_TASK PROMPT_:
Using the entries below, write out the line with "(LDom limKernel tproj)", the line with "(exists_chainT", and every line in between, exactly as each is written.

Stored entries:

■ ■ ■ ■ ■ ■ ■

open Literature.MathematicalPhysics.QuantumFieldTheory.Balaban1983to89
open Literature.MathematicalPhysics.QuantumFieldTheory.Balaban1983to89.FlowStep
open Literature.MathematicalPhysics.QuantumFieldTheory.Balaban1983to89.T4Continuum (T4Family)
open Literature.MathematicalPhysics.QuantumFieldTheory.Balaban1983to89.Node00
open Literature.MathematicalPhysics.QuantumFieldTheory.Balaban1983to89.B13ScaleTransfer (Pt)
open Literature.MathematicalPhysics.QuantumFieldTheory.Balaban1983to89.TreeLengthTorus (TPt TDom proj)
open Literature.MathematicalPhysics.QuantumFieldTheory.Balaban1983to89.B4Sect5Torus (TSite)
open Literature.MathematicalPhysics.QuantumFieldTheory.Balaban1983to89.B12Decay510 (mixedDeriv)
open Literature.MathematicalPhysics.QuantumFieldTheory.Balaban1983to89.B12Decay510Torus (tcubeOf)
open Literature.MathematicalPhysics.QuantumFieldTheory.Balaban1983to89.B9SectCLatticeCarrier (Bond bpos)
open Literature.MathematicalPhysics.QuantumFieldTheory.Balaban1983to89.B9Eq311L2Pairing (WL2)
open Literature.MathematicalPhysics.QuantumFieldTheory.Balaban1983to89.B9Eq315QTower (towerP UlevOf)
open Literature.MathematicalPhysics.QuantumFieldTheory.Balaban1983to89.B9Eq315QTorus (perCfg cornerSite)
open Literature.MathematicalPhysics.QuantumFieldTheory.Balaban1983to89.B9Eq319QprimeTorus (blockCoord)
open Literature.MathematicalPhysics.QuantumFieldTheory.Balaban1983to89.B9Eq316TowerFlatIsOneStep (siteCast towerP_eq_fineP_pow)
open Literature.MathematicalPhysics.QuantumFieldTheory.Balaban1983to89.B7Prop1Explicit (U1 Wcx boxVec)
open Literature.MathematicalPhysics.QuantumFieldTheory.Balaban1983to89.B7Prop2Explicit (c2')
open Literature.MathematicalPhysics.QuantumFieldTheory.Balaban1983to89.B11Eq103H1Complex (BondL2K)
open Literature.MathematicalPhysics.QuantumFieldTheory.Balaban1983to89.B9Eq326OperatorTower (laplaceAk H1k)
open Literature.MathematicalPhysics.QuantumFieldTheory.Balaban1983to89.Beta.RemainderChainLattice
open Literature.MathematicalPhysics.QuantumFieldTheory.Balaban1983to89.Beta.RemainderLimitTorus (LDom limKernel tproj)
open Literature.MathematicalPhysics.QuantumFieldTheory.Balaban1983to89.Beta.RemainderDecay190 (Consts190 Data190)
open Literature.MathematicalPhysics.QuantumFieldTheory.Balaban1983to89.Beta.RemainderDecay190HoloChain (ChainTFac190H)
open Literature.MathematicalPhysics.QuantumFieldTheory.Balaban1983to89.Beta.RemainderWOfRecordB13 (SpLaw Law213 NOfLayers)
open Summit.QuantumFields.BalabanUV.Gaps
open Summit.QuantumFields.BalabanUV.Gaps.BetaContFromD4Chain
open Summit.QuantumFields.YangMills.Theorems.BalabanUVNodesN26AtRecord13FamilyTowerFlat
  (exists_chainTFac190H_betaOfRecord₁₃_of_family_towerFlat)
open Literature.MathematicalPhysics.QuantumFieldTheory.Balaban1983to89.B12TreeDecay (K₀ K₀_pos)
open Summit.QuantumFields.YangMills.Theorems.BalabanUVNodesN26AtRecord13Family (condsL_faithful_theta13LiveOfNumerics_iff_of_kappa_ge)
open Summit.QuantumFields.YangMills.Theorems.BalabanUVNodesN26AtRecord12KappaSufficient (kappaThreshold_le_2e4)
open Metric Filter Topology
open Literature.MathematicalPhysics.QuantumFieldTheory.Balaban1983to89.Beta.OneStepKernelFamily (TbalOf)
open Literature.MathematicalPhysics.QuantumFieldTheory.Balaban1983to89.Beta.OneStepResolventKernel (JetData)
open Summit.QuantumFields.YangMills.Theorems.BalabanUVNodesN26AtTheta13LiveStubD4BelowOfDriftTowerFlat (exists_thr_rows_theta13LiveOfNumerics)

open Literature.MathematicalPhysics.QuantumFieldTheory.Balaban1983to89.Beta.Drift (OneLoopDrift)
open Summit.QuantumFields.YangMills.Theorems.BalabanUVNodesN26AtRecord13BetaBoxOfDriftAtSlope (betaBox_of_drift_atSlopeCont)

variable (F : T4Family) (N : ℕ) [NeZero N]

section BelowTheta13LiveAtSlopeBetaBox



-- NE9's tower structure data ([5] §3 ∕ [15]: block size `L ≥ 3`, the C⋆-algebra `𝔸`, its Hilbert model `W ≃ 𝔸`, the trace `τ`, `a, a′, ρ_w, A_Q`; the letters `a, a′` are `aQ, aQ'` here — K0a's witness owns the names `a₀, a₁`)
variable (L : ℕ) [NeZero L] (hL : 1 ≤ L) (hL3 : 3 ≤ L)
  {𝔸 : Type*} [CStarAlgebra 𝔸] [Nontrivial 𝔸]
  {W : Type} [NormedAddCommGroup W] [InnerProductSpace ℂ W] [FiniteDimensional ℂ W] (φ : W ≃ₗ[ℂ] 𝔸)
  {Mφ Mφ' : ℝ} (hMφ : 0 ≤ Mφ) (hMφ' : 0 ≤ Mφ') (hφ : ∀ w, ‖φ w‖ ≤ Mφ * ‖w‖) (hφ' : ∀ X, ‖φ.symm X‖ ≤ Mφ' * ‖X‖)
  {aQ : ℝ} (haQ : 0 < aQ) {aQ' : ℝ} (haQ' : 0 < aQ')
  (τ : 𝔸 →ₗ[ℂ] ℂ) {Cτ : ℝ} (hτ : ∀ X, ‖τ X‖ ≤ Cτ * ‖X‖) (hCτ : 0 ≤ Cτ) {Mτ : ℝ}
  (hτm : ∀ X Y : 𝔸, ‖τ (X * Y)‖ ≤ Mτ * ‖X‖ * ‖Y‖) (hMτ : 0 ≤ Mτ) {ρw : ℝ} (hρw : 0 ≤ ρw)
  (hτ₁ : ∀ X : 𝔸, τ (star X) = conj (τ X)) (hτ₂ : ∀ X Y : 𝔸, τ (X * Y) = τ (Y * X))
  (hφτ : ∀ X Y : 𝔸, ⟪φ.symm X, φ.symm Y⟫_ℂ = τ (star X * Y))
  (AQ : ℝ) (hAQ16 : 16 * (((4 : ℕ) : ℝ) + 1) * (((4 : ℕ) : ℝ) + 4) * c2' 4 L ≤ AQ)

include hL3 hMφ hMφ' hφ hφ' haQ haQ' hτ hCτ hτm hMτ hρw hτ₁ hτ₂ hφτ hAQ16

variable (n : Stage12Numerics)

■ ■ ■ ■ ■ ■ ■

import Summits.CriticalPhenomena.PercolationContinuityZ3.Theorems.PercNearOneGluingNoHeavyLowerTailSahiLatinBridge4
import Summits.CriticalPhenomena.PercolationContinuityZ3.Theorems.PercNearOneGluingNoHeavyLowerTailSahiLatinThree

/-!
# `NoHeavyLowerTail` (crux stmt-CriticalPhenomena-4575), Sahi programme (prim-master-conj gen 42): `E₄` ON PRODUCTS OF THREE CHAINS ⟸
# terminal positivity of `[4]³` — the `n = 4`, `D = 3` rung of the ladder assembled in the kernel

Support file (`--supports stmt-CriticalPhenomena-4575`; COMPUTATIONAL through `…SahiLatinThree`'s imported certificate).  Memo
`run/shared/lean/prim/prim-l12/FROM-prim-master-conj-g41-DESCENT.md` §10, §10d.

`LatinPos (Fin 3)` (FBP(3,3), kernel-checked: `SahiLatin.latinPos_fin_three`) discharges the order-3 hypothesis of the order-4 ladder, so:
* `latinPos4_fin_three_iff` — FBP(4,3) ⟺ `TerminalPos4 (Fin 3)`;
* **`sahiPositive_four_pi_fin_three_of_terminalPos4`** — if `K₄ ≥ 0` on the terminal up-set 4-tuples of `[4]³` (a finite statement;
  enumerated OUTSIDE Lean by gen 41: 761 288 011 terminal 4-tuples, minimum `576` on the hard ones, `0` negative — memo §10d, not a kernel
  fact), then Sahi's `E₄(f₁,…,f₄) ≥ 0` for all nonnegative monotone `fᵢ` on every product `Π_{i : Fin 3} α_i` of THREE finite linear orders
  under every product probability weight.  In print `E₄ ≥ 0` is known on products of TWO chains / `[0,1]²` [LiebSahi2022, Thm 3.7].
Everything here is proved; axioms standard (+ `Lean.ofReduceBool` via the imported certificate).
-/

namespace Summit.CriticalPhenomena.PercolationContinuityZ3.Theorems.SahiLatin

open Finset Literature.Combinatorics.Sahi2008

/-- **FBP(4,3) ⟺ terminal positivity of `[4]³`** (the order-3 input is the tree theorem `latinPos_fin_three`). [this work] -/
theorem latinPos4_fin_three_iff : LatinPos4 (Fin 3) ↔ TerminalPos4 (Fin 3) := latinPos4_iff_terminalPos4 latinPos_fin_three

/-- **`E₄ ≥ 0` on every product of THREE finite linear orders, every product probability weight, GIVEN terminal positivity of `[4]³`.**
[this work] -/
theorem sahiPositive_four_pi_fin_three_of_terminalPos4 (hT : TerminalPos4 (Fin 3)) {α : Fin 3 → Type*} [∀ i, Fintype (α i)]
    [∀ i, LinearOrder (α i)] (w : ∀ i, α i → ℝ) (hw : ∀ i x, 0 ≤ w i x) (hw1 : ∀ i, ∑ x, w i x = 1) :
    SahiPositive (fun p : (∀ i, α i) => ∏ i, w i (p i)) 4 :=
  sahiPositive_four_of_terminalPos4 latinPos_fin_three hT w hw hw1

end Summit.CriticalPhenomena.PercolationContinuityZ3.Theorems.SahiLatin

■ ■ ■ ■ ■ ■ ■

_RESULT OF THE EXERCISE_:
open Literature.MathematicalPhysics.QuantumFieldTheory.Balaban1983to89.Beta.RemainderLimitTorus (LDom limKernel tproj)
open Literature.MathematicalPhysics.QuantumFieldTheory.Balaban1983to89.Beta.RemainderDecay190 (Consts190 Data190)
open Literature.MathematicalPhysics.QuantumFieldTheory.Balaban1983to89.Beta.RemainderDecay190HoloChain (ChainTFac190H)
open Literature.MathematicalPhysics.QuantumFieldTheory.Balaban1983to89.Beta.RemainderWOfRecordB13 (SpLaw Law213 NOfLayers)
open Summit.QuantumFields.BalabanUV.Gaps
open Summit.QuantumFields.BalabanUV.Gaps.BetaContFromD4Chain
open Summit.QuantumFields.YangMills.Theorems.BalabanUVNodesN26AtRecord13FamilyTowerFlat
  (exists_chainTFac190H_betaOfRecord₁₃_of_family_towerFlat)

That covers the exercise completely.